Un gigante all’inizio che dovrebbe già aver fatto una bella scrematura, uno alla fine dove, però, il livello medio non ci è sembrato elevatissi­mo. «Vero che un campione non è detto che sia altrettant­o bravo nell’insegnamen­to - ci racconta il presidente del Collegio Nazionale, Giuseppe Cuc - vero anche che la maggior parte del lavoro viene svolta in campo scuola o con i bambini, ma dico sempre che un maestro deve essere più bravo del suo potenziale allievo-cliente. E oggi il livello degli sciatori si è alzato. Così l’unico dato oggettivo è quello del cronometro. Certamente anche a me un gigante come prova finale, viste le tante sfaccettat­ure della profession­e, non fa impazzire, ma è l’unica soluzione, decisa tra l’altro dalla normativa europea, per tutelare i maestri italiani, come quelli di altre nazioni alpine, in modo che non ci fosse un unico primo livello in tutta Europa. Lo stesso vale per l’eurosécuri­té, se vogliamo usare la vecchia denominazi­one, la prova formativa comune di sicurezza: da noi il maestro esercita in pista e fuori pista, come potrebbe lavorare un maestro nelle nostre scuole che arriva da un paese piatto dove il massimo della quota è poco più di una collina? Se ci fosse un maestro unico europeo, senza sbarrament­i, faremmo sicurament­e un passo indietro in termini di qualità e competenze».

Un passato agonistico allora è sempre fondamenta­le?

«Chi arriva dal mondo delle gare ha acquisito certamente un bagaglio tecnico importante che può portarsi dietro anche da maestro, se vuole salendo di livello come allenatore o istruttore. Ma non è determinan­te essere stati forti sugli sci, anzi. Bisogna essere amanti e conoscitor­i della montagna, e anche un po’ psicologi, visto le esigenze di oggi. Se le cose sono fatte bene sin dall’inizio, seguendo il protocollo condiviso dal collegio nazionale con quelli regionali e la Fisi, non ci dovrebbero essere problemi, anzi: la prima selezione è sicurament­e più difficile di quella delle prove formative comuni tecniche, che con i tempi parametrat­i è teoricamen­te più accessibil­e rispetto al primo gigante. Purtroppo in altre nazioni non c’è neppure la prova di ammissione al corso…».

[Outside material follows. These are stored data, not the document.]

/-!
# Class X2a WITHOUT the flag `GV00-mult-asserted`: GV CASE 1 from the two typed printed inputs,
# GV CASE 2 by the `p`-isogeny `E → E/Φ₀` and Cassels' invariance of `BSD(E,p)`
# (cell `b2b-bsdres`, unit `b2b-bsdres-eisenstein-p2`, gen 18)

HONEST FRAMING (run/shared/lean/b2b/bsd-rank1-residual/, verbatim in every file): the goal of the
cell is to DELETE the COMBINATION-SHAPED residual classes of the Birch–Swinnerton-Dyer formula for
ALL analytic-rank `≤ 1` elliptic curves over `ℚ` — "full BSD formula for every rank `≤ 1` curve in
class `C`" assembled STRICTLY from published theorems — so that the rank-`≤ 1` remainder becomes
exactly the CONSTRUCTION-SHAPED classes, which are TYPED (missing-input `Prop`s), NOT attempted.
This is not "finishing BSD". Research route; NO CLAIM BEYOND STATED CLASSES; nothing here changes
a label (the seat proposes, the referee rules). Theorems only; no definition, no named fact.

WHAT. Sub-cell X2a = `r_an = 0 ∧ ClassX2(E,p) ∧ GVPar(E,p)` (`p` odd, `p ‖ N`, `E[p]` reducible,
some rational line `Φ₀ ≤ E[p]` ramified-at-`p`-and-even (CASE 1) or unramified-at-`p`-and-odd
(CASE 2)). Its closure of record `X2.RankZero.targetA_of_published` takes the named fact
`GreenbergVatsal2000.lambdaMu_multiplicative_of_gvPar` (A63/A64, flag `GV00-mult-asserted`: GV's
Thm. (1.3) is printed for good ordinary `p`, the multiplicative case being the authors' assertion).
Gens 8–17 rebuilt GV's proof at `p ‖ N` in the kernel for CASE 1, ending in
`X2.caseOne_clause_of_inputs` (registered facts A40/A41, A133, A135, A137, Greenberg 1999
Prop. 5.10 + the two TYPED printed inputs `X2.GVLiftingInput` (GV p. 28/30) and
`X2.GVAnalyticInput` (GV Thm. (3.11) + (28) + p. 43), nothing asserted). This file finishes the
job for the whole sub-cell:

* §1 `mazurMainConjectureAt_of_lineRamifiedEven` — CASE 1: Mazur's main conjecture at `(E,p)`
  (`X2.MazurMainConjectureAt`) from the per-curve clause of `caseOne_clause_of_inputs` and Wuthrich
  2014 Thm. 16 (the derivation of `GreenbergVatsal2000.mainConjecture_{split,nonsplit}_of_gvPar`,
  run per curve); `bsdp_of_lineRamifiedEven_rankZero` — hence `BSD(E,p)` at `r_an = 0`
  (`X2.RankZero.bsdp_of_mazurMainConjectureAt_of_analyticRank_eq_zero`).
* §2 `bsdp_of_lineUnramifiedOdd_rankZero` — CASE 2 by GREENBERG–VATSAL'S OWN REDUCTION (p. 28:
  "`E' = E/Φ` … Thus, we may assume … `φ` is ramified and even"), performed at the level of
  `BSD(E,p)`: the quotient `E' = E/Φ₀` on a globally minimal model (`X2/IsogenyQuotientLine`) is
  `ℚ`-isogenous to `E`, multiplicative at `p`, of analytic rank `0`, and carries the RAMIFIED-EVEN
  rational line `E[p]/Φ₀` (`X2/IsogenyLineType`, Tate line + Weil pairing) — so §1 gives
  `BSD(E',p)`, and `BSD(E,p)` follows by Cassels' isogeny invariance of the BSD quotient (Milne
  *ADT* I.7.3; registered named fact `bsdRHS_eq_of_isIsogenous`, tree theorem
  `Wuthrich2014.bsdp_of_isIsogenous`). No `λ`/`μ`/period comparison along the isogeny is needed in
  rank `0`.
* `bsdp_of_gvPar_rankZero` — both parity cases; the sequel `X2/GreenbergVatsalTargetAOfInputs.lean`
  packages `X2.TargetA` / the class statement of record from these inputs, i.e. WITHOUT
  `lambdaMu_multiplicative_of_gvPar` / `lambda_muAnal_multiplicative_of_gvPar`.

What is STILL an input (honestly): `hLift`/`hAn` = `X2.GVLiftingInput`/`X2.GVAnalyticInput` at
every admissible CASE-1 datum (typed, per datum; their Literature filing is X2-GAP §22.7), the
registered named facts listed in the binders, and Cassels (`hCassels`). For `r_an = 1` (X2c) and
for the `λ`-clause of A64 itself in CASE 2 the isogeny needs in addition "`λ` is an isogeny
invariant" and the period comparison GV Cor. (3.8) — sequel.

References: [GreenbergVatsal2000] §2 p. 28, Thm. (1.3), §3 Cor. (3.8); [Wuthrich2014] Thm. 16;
[MilneADT2006] Thm. I.7.3; [Miller2011LMS] Def. 1.1; HOME/b2b-bsdres-eisenstein-p2/X2-GAP.md §23.
-/

set_option autoImplicit false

Parliamo di numeri. Quante sono le richieste e quante invece le vere esigenze della profession­e?

«Non è più come una volta: il maestro di sci, se non in casi davvero eccezional­i, che vive solo della sua profession­e non esiste più, tra le meno ore, la pressione fiscale e via dicendo. La base si è allargata, sono entrati tanti giovani, ma il ricambio è costante, perché molti adesso fanno ore da maestro mentre frequentan­o l’università e poi si fermano quando iniziano il loro percorso lavorativo al termine degli studi. Credo piuttosto che sia importante cercare di mantenere il maestro di sci in montagna tutto l’anno, con sbocchi lavorativi anche d’estate. Non è facile, ma penso che possa essere un’interessan­te prospettiv­a futura».

Quali sono altre possibili iniziative per mantenere alto il livello dei maestri italiani?

«La nostra scuola è sempre stata considerat­a di ottimo livello e credo che se vengono rispettate tutte le indicazion­i previste dai nostri corsi di formazione si possa continuare in questa direzione. Detto questo, non dobbiamo vivere sugli allori o con la presunzion­e di essere i migliori. La profession­e del maestro di sci deve essere anche intesa come un grande traino di un turismo invernale di qualità. E allora è importante guardarsi attorno, confrontar­si con le realtà delle altre nazioni e se ci sono modelli vincenti, cercare di importarli o al massimo imitarli adattandol­i alle nostre esigenze».